居酒屋を開業するにあたって、保健所への「事前相談」は非常に重要なステップです。
これは、営業許可の正式申請の前に、保健所の職員と直接話をしながら、店舗の図面や設備計画について確認してもらえる制度です。
スムーズな開業を目指すうえで、事前相談を活用することには大きなメリットがあります。
なぜ事前相談が必要なのか?
保健所の審査では、食品衛生法に基づいた細かな基準をクリアする必要がありますが、その内容は地域によって多少の差があるうえ、一般の方にとっては分かりにくい部分も多いです。
たとえば、
・手洗い場の設置場所と数
・調理スペースと洗浄スペースのレイアウト
・ゴミの保管場所や換気の方法
・食品保管の区画分け
など、思わぬ部分で引っかかってしまうケースも少なくありません。
そこで、事前相談を通じて図面や計画段階でチェックを受けておけば、後から修正工事を求められるリスクを減らすことができます。
事前相談で持っていくもの
事前相談の際には、以下の資料を持参するとスムーズです。
・店舗の設計図面(平面図)
・厨房機器や手洗い器、冷蔵庫などの配置図
・メニューの概要(提供する食事の種類によって必要な設備が変わるため)
・店舗の写真(既存物件を改装する場合)
図面は、できれば設計士や施工業者と連携して作成したものが望ましいですが、手書きでも構いません。
正確な寸法と配置が分かるようにしましょう。
どのタイミングで行くべきか?
理想的には、物件を契約する前または工事に入る前に相談を行うことです。
契約後に保健所からNGが出た場合、費用面でもスケジュール面でも大きなロスになる可能性があるからです。
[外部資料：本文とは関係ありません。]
import Literature.NumberTheory.EllipticCurves.ZpExtensionLayerCharacter
import Mathlib.RingTheory.RootsOfUnity.Complex
import HarnessLib

/-!
# Complex characters of the layers of a `ℤ_p`-extension: for every `n` a continuous character
# `χ : Γ_K →ₜ* ℂˣ` trivial on `Gal(K̄/K_{n+1})` with `χ(γ)` a PRIMITIVE `p^{n+1}`-th root of unity (Washington §13.1)

Topic `NumberTheory/EllipticCurves` (next to `ZpExtensionLayerCharacter`), namespace
`Literature.NumberTheory.EllipticCurves.ZpExtension`.  Typed by seat `bsd-cm-prr-ty1` g30 (literature-prover, cell bsd-cm) to
DISCHARGE the binder `hχ` («characters of every primitive level exist») of the K2ᶜ input form of crux
`EllipticUnitValueSevenOfGZK` (stmt-BirchSwinnertonDyer-19945; `Summits/…/Additive/RamifiedSevenIntegralComparisonOfInputs.lean`).
Proof: compose the tree's layer character `ψ_{n+1} = κ mod p^{n+1} : Γ_K ↠ ℤ/p^{n+1}` (`exists_cyclicCharacter_layer`, kernel
`κ⁻¹(p^{n+1}ℤ_p) = layerSubgroup (n+1)`) with `a ↦ ζ^a`, `ζ = exp(2πi/p^{n+1})` (`Complex.isPrimitiveRoot_exp`); a topological
generator `γ` has `κ γ = 1`, so `ψ γ = 1` and `χ γ = ζ`.  THEOREMS ONLY; no definition, fact, instance or notation.

References: L. C. Washington, *Introduction to Cyclotomic Fields* (1997) §13.1 (`Gal(K_n/K) ≃ ℤ/p^n`), §13.2 [Washington1997].
-/

noncomputable section

open Function Field NumberField Complex

namespace Literature.NumberTheory.EllipticCurves.ZpExtension

open Literature.NumberTheory.GaloisRepresentations

variable {K : Type} [Field K] [NumberField K] {p : ℕ} [hp : Fact p.Prime] (κ : ZpExtension K p)

/-- `u^{k mod N} = u^k` for `u^N = 1` (helper; the same one-liner exists in unrelated Summits files). [cite: Washington1997, §13.1] -/
private theorem units_pow_mod_eq {M : Type*} [Monoid M] {u : M} {N : ℕ} (hu : u ^ N = 1) (k : ℕ) :
    u ^ (k % N) = u ^ k := by
  conv_rhs => rw [← Nat.mod_add_div k N, pow_add, pow_mul, hu, one_pow, mul_one]

/-- **A complex character of exact level `n+1`**: for a `ℤ_p`-extension `κ` of a number field `K` with topological generator
`γ` and every `n`, there is a continuous character `χ : Γ_K →ₜ* ℂˣ` that is trivial on `κ.layerSubgroup (n+1) = Gal(K̄/K_{n+1})`
and takes at `γ` the value `exp(2πi/p^{n+1})`, a PRIMITIVE `p^{n+1}`-th root of unity.
[cite: Washington1997, §13.1 (Gal(K_n/K) ≃ ℤ/p^n ℤ) and §13.2] -/
theorem exists_continuousMonoidHom_layer_isPrimitiveRoot {γ : absoluteGaloisGroup K} (hγ : κ.IsTopGenerator γ) (n : ℕ) :
    ∃ χ : absoluteGaloisGroup K →ₜ* ℂˣ,
      (∀ σ ∈ κ.layerSubgroup (n + 1), χ σ = 1) ∧ IsPrimitiveRoot (((χ γ : ℂˣ)) : ℂ) (p ^ (n + 1)) := by
  classical
  obtain ⟨ψ, hker, -, hψ⟩ := κ.exists_cyclicCharacter_layer (n + 1)
  have hN0 : p ^ (n + 1) ≠ 0 := pow_ne_zero _ hp.out.ne_zero
  haveI : NeZero (p ^ (n + 1)) := ⟨hN0⟩
  haveI : Fact (1 < p ^ (n + 1)) := ⟨Nat.one_lt_pow (Nat.succ_ne_zero n) hp.out.one_lt⟩
  -- the primitive root and the unit it defines
  have hζ : IsPrimitiveRoot (exp (2 * Real.pi * I / (p ^ (n + 1) : ℕ))) (p ^ (n + 1)) :=
    Complex.isPrimitiveRoot_exp _ hN0
  obtain ⟨u, hu⟩ : ∃ u : ℂˣ, (u : ℂ) = exp (2 * Real.pi * I / (p ^ (n + 1) : ℕ)) :=
    ⟨Units.mk0 _ (exp_ne_zero _), rfl⟩
  have huN : u ^ (p ^ (n + 1)) = 1 := by
    ext; rw [Units.val_pow_eq_pow_val, hu, hζ.pow_eq_one, Units.val_one]
  -- the character `σ ↦ u^{ψ σ}`
  let f : absoluteGaloisGroup K →* ℂˣ :=
    { toFun := fun σ => u ^ (ψ σ).val
      map_one' := by rw [ψ.map_one, ZMod.val_zero, pow_zero]
      map_mul' := fun σ τ => by rw [ψ.map_mul, ZMod.val_add, units_pow_mod_eq huN, pow_add] }
  have hf : ∀ σ, f σ = u ^ (ψ σ).val := fun _ => rfl
  have hcont : Continuous f := by
    change Continuous ((fun a : ZMod (p ^ (n + 1)) => u ^ a.val) ∘ ψ)
    exact continuous_of_discreteTopology.comp ψ.continuous
  refine ⟨⟨f, hcont⟩, fun σ hσ => ?_, ?_⟩
  · change f σ = 1
    rw [← hker, CyclicCharacter.mem_ker] at hσ
    rw [hf, hσ, ZMod.val_zero, pow_zero]
  · change IsPrimitiveRoot (((f γ : ℂˣ)) : ℂ) (p ^ (n + 1))
    have hψγ : ψ γ = 1 := by
      rw [hψ, hγ, toAdd_ofAdd, map_one]
    rw [hf, hψγ, ZMod.val_one, pow_one, hu]
    exact hζ

end Literature.NumberTheory.EllipticCurves.ZpExtension

end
事前相談は無料で行っている自治体がほとんどですので、ぜひ積極的に活用しましょう。
保健所との信頼関係も築ける
事前相談を通して、保健所の職員との信頼関係を築くことも大切なポイントです。
開業後の定期検査や指導の際にも、「しっかり準備しているお店」として好印象を持ってもらえることがあります。
必要な資格を確認・取得

居酒屋をはじめとする飲食店を開業する際には、法律で定められた資格や講習の修了が必要になります。
とくに重要なのが「食品衛生責任者」の設置です。
これは、店舗ごとに必ず1名が選任されていなければ、営業許可が下りません。
食品衛生責任者とは?
食品衛生責任者とは、店舗の衛生管理や食中毒予防などを担う店舗内の衛生管理の責任者です。
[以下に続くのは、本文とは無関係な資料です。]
/-- **`hk₀'` at the V cells** (`k₀ := 3`): `3 · P.r i + 3 + 3 ≤ 5 · P.r i`. [folklore] -/
theorem frame_hk₀'V (κ : Consts) {V : Type} [DecidableEq V] [Countable V] {G : SimpleGraph V} [G.LocallyFinite] (Φ : PlanarSkeletonFrmFrom G) (t : V) (p : unitInterval) (D : Skelφ.StepI.DataNS V) (f : ℕ) (mk : ℕ) (gx : Neg.FSlot) (hN : EqNumL κ Φ t p D (KS.gT mk gx κ Φ t p D) f) (hκ : (hL κ Φ t p D (KS.gT mk gx κ Φ t p D) f).natAbs ≤ 10 * nL κ Φ t p D (KS.gT mk gx κ Φ t p D) f)
    (P : PCells2V) (hP : P.toPCells2 = fcellsA κ Φ t p D (KS.gT mk gx κ Φ t p D) f) (i : Fin 2) :
    3 * (P.r i : ℤ) + 3 + 3 ≤ 5 * P.r i := by
  obtain ⟨hr, -, -⟩ := cells_of_hPV κ Φ t p D f (KS.gT mk gx κ Φ t p D) P hP
  rw [show (P.r i : ℤ) = ((fcellsA κ Φ t p D (KS.gT mk gx κ Φ t p D) f).r i : ℤ) from hr i]
  exact hk₀'_RA κ Φ t p D f mk gx hN hκ (k₀ := 3) le_rfl i

/-- **`hroomF` at the RE-SIZED window** (level `Rlev0`): `aw du := (awF₂V P du).toNat`, `kF := kFF₂V P Rlev0` (`Skelφ.FinePrm.hroomF_kFF₂V`). [cite: KozmaNitzan2024, §4 Lemma 12 (pp. 23–25)] -/
theorem frame_hroomFV (κ : Consts) {V : Type} [DecidableEq V] [Countable V] {G : SimpleGraph V} [G.LocallyFinite] (Φ : PlanarSkeletonFrmFrom G) (t : V) (p : unitInterval) (D : Skelφ.StepI.DataNS V) (f : ℕ) (mk : ℕ) (gx : Neg.FSlot) (hN : EqNumL κ Φ t p D (KS.gT mk gx κ Φ t p D) f) (P : PCells2V) (du : MDir) :
    (prFA κ Φ t p D (KS.gT mk gx κ Φ t p D) f).Mabs *
          (((((prFA κ Φ t p D (KS.gT mk gx κ Φ t p D) f).awF₂V P du).toNat : ℕ) : ℤ) + (KS0.Rlev0 κ Φ t p D mk : ℤ) + 1) +
        (prFA κ Φ t p D (KS.gT mk gx κ Φ t p D) f).rdN du.1 ((prFA κ Φ t p D (KS.gT mk gx κ Φ t p D) f).bOf du.1) * ((KS0.Rlev0 κ Φ t p D mk : ℤ) + 2) *
          (prFA κ Φ t p D (KS.gT mk gx κ Φ t p D) f).D ≤
      (prFA κ Φ t p D (KS.gT mk gx κ Φ t p D) f).rdK du.1 ((prFA κ Φ t p D (KS.gT mk gx κ Φ t p D) f).bOf du.1) *
        (prFA κ Φ t p D (KS.gT mk gx κ Φ t p D) f).kFF₂V P (KS0.Rlev0 κ Φ t p D mk) du.1 * (prFA κ Φ t p D (KS.gT mk gx κ Φ t p D) f).D := by
  set pr := prFA κ Φ t p D (KS.gT mk gx κ Φ t p D) f
  obtain ⟨hc₀, hc₁⟩ := prFA_c_pos κ Φ t p D (KS.gT mk gx κ Φ t p D) f
  have hDd := prFA_D κ Φ t p D (KS.gT mk gx κ Φ t p D) f
  have hDpos := prFA_D_pos κ Φ t p D (KS.gT mk gx κ Φ t p D) f hN
  have hM := pr.Mabs_pos hc₀ hc₁ hDd hDpos
  have hnn : 0 ≤ pr.awF₂V P du := by
    have hfe : ∀ i : Fin 2, 0 ≤ P.faceExt du i := fun i => by
      unfold PCells2V.faceExt; split_ifs
      · exact le_rfl
      · have h3 : (0 : ℤ) ≤ P.hB du.1 := Nat.cast_nonneg _; have h4 : (0 : ℤ) ≤ P.hF du.1 := Nat.cast_nonneg _; omega
    have hrd : ∀ I b, 0 ≤ pr.rdK I b := fun I b => by
      unfold Skelφ.FinePrm.rdK; exact mul_nonneg (pr.cOf_pos hc₀ hc₁ I).le (abs_nonneg _)
    have hnum : 0 ≤ pr.awNumV P du := by
      unfold Skelφ.FinePrm.awNumV
      have := hfe 0; have := hfe 1; have := hrd 1 (pr.bOf du.1); have := hrd 0 (pr.bOf du.1)
      positivity
    unfold Skelφ.FinePrm.awF₂V
    exact Int.ediv_nonneg (by linarith) hM.le
  rw [Int.toNat_of_nonneg hnn]
  exact pr.hroomF_kFF₂V hc₀ hc₁ hDd hDpos P (KS0.Rlev0 κ Φ t p D mk) du

/-- **`haw` at the RE-SIZED window** (`Skelφ.FinePrm.haw_awF₂V`, over the NEW `PCells2V.faceExt`) with `aw du := (awF₂V P du).toNat`. [cite: KozmaNitzan2024, §4 Lemma 12 (pp. 23–25)] -/
theorem frame_hawV (κ : Consts) {V : Type} [DecidableEq V] [Countable V] {G : SimpleGraph V} [G.LocallyFinite] (Φ : PlanarSkeletonFrmFrom G) (t : V) (p : unitInterval) (D : Skelφ.StepI.DataNS V) (f : ℕ) (mk : ℕ) (gx : Neg.FSlot) (hN : EqNumL κ Φ t p D (KS.gT mk gx κ Φ t p D) f) (P : PCells2V) (du : MDir) :
    ((prFA κ Φ t p D (KS.gT mk gx κ Φ t p D) f).rdK 1 ((prFA κ Φ t p D (KS.gT mk gx κ Φ t p D) f).bOf du.1) * (P.faceExt du 0 + 1) +
          (prFA κ Φ t p D (KS.gT mk gx κ Φ t p D) f).rdK 0 ((prFA κ Φ t p D (KS.gT mk gx κ Φ t p D) f).bOf du.1) * (P.faceExt du 1 + 1)) *
        (prFA κ Φ t p D (KS.gT mk gx κ Φ t p D) f).D ≤
      (prFA κ Φ t p D (KS.gT mk gx κ Φ t p D) f).Mabs *
        (((((prFA κ Φ t p D (KS.gT mk gx κ Φ t p D) f).awF₂V P du).toNat : ℕ) : ℤ) + 1) := by
  set pr := prFA κ Φ t p D (KS.gT mk gx κ Φ t p D) f
  obtain ⟨hc₀, hc₁⟩ := prFA_c_pos κ Φ t p D (KS.gT mk gx κ Φ t p D) f
  have hDd := prFA_D κ Φ t p D (KS.gT mk gx κ Φ t p D) f
  have hDpos := prFA_D_pos κ Φ t p D (KS.gT mk gx κ Φ t p D) f hN
  have h := pr.haw_awF₂V hc₀ hc₁ hDd hDpos P du
  have hto : pr.awF₂V P du ≤ (((pr.awF₂V P du).toNat : ℕ) : ℤ) := Int.self_le_toNat _
  have hM := pr.Mabs_pos hc₀ hc₁ hDd hDpos
  nlinarith

/-- **`hkF` at the RE-SIZED window, DESIGN W's shape with the extra `r⊥`**: `kFF₂V P Rlev0 I + 3 + P.c I + P.r (oth I) ≤ 5 · P.r (oth I)`
(`kFF₂V ≤ eV + 5Rlev0 + 15`, `eV ≤ 2r⊥`, `c ≤ r⊥`, `Rlev0 + 1 = R'0`, `6R'0 + 11 ≤ u_⊥`, `40u_⊥ ≤ r_⊥`). [cite: KozmaNitzan2024, §4 Lemma 10 Step IV] -/
theorem frame_hkFV (κ : Consts) {V : Type} [DecidableEq V] [Countable V] {G : SimpleGraph V} [G.LocallyFinite] (Φ : PlanarSkeletonFrmFrom G) (t : V) (p : unitInterval) (D : Skelφ.StepI.DataNS V) (f : ℕ) (mk : ℕ) (gx : Neg.FSlot) (hN : EqNumL κ Φ t p D (KS.gT mk gx κ Φ t p D) f) (hκ : (hL κ Φ t p D (KS.gT mk gx κ Φ t p D) f).natAbs ≤ 10 * nL κ Φ t p D (KS.gT mk gx κ Φ t p D) f)
    (hMR0 : 4 * Neg.K κ * (KS0.R'0 κ Φ t p D mk + 2) ≤ ML κ Φ t p D (KS.gT mk gx κ Φ t p D))
    (P : PCells2V) (hP : P.toPCells2 = fcellsA κ Φ t p D (KS.gT mk gx κ Φ t p D) f) (I : Fin 2) :
    (prFA κ Φ t p D (KS.gT mk gx κ Φ t p D) f).kFF₂V P (KS0.Rlev0 κ Φ t p D mk) I + 3 + P.c I + P.r (oth I) ≤ 5 * (P.r (oth I) : ℤ) := by
  obtain ⟨hr, -, -⟩ := cells_of_hPV κ Φ t p D f (KS.gT mk gx κ Φ t p D) P hP
  have hq := kFF₂V_le_lin κ Φ t p D f mk gx hN hκ P (KS0.Rlev0 κ Φ t p D mk) I
  obtain ⟨he0, he2⟩ := faceExtV_oth_bounds P I
  obtain ⟨-, hu, hru⟩ := uA_oth_factsR0 κ Φ t p D f mk gx hN hκ hMR0 I
  have hc : P.c I ≤ (P.r (oth I) : ℤ) := P.toPCells2T.c_le_r_oth' I
  have hR := (KS0.R'0_eq κ Φ t p D mk).2.1
  have hR' : (KS0.Rlev0 κ Φ t p D mk : ℤ) + 1 = (KS0.R'0 κ Φ t p D mk : ℤ) := by exact_mod_cast hR
  change _ + 3 + P.toPCells2T.c I + (P.toPCells2T.r (oth I) : ℤ) ≤ 5 * (P.toPCells2T.r (oth I) : ℤ)
  have hr' : (P.toPCells2T.r (oth I) : ℤ) = ((fcellsA κ Φ t p D (KS.gT mk gx κ Φ t p D) f).r (oth I) : ℤ) := hr (oth I)
  have he2' : P.faceExt (I, true) (oth I) ≤ 2 * ((fcellsA κ Φ t p D (KS.gT mk gx κ Φ t p D) f).r (oth I) : ℤ) := by rw [← hr']; exact he2
  rw [hr'] at hc ⊢
  set q := (prFA κ Φ t p D (KS.gT mk gx κ Φ t p D) f).kFF₂V P (KS0.Rlev0 κ Φ t p D mk) I
  set e := P.faceExt (I, true) (oth I)
  set u := (if oth I = 0 then KS.u₀A κ Φ t p D (KS.gT mk gx κ Φ t p D) f else KS.u₁A κ Φ t p D (KS.gT mk gx κ Φ t p D) f)
  linarith

/-- **`hnC`/`hU3`** (P-free; FaceRoomsA `nFc_RA`) at `nFc I := (pr.cOf I · |pr.A| · |pr.lvGen I (pr.bOf I)|).toNat`. [folklore] -/
theorem frame_nFcV (κ : Consts) {V : Type} [DecidableEq V] [Countable V] {G : SimpleGraph V} [G.LocallyFinite] (Φ : PlanarSkeletonFrmFrom G) (t : V) (p : unitInterval) (D : Skelφ.StepI.DataNS V) (f : ℕ) (mk : ℕ) (gx : Neg.FSlot) (hN : EqNumL κ Φ t p D (KS.gT mk gx κ Φ t p D) f) (hκ : (hL κ Φ t p D (KS.gT mk gx κ Φ t p D) f).natAbs ≤ 10 * nL κ Φ t p D (KS.gT mk gx κ Φ t p D) f)
    (I : Fin 2) :
    ((((prFA κ Φ t p D (KS.gT mk gx κ Φ t p D) f).cOf I * |(prFA κ Φ t p D (KS.gT mk gx κ Φ t p D) f).A| *
            |(prFA κ Φ t p D (KS.gT mk gx κ Φ t p D) f).lvGen I ((prFA κ Φ t p D (KS.gT mk gx κ Φ t p D) f).bOf I)|).toNat : ℕ) : ℤ) ≤
        (prFA κ Φ t p D (KS.gT mk gx κ Φ t p D) f).cOf I * |(prFA κ Φ t p D (KS.gT mk gx κ Φ t p D) f).A| *
          |(prFA κ Φ t p D (KS.gT mk gx κ Φ t p D) f).lvGen I ((prFA κ Φ t p D (KS.gT mk gx κ Φ t p D) f).bOf I)| ∧
      (prFA κ Φ t p D (KS.gT mk gx κ Φ t p D) f).D ≤
        3 * ((((prFA κ Φ t p D (KS.gT mk gx κ Φ t p D) f).cOf I * |(prFA κ Φ t p D (KS.gT mk gx κ Φ t p D) f).A| *
            |(prFA κ Φ t p D (KS.gT mk gx κ Φ t p D) f).lvGen I ((prFA κ Φ t p D (KS.gT mk gx κ Φ t p D) f).bOf I)|).toNat : ℕ) : ℤ) := by
  obtain ⟨h0, h3⟩ := nFc_RA κ Φ t p D f mk gx hN hκ I
  rw [Int.toNat_of_nonneg h0]
  exact ⟨le_rfl, h3⟩

end FrameRowsV

end NegB

end PlanarSkeletonFrmFrom

end Summit.CriticalPhenomena.PercolationContinuityZ3.Theorems.Transplant

end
調理や提供に関する日常業務だけでなく、従業員への衛生指導、記録の保管なども役割に含まれます。
資格を取得する方法
調理師・栄養士などの国家資格を持っている場合
すでに以下のような国家資格を持っている場合、申請だけで食品衛生責任者に選任することができます。
・調理師
・栄養士
・製菓衛生師
・食品衛生管理者
・食品衛生監視員 など
この場合は、保健所に資格証明書(コピーでOK)を提出すれば、講習を受ける必要はありません。
国家資格を持っていない場合
多くの方はこちらに該当すると思いますが、国家資格を持っていない場合でも、「食品衛生責任者講習会」を受講することで、責任者になることが可能です。
講習会の概要は以下のとおりです。
内容
開催場所:各都道府県の食品衛生協会など
所要時間:通常1日(6~7時間)
費用:約10,000円前後(地域によって異なる)
受講資格:18歳以上(学歴・経験不問)
取得後の有効期限:基本的に無期限(更新不要)
受講後、その場で「食品衛生責任者手帳」が交付されるため、すぐに営業許可申請に使えます。
誰が責任者になるべき?
基本的には店舗の運営者や店長が責任者になるケースが多いですが、厨房責任者や信頼できる従業員でもOKです。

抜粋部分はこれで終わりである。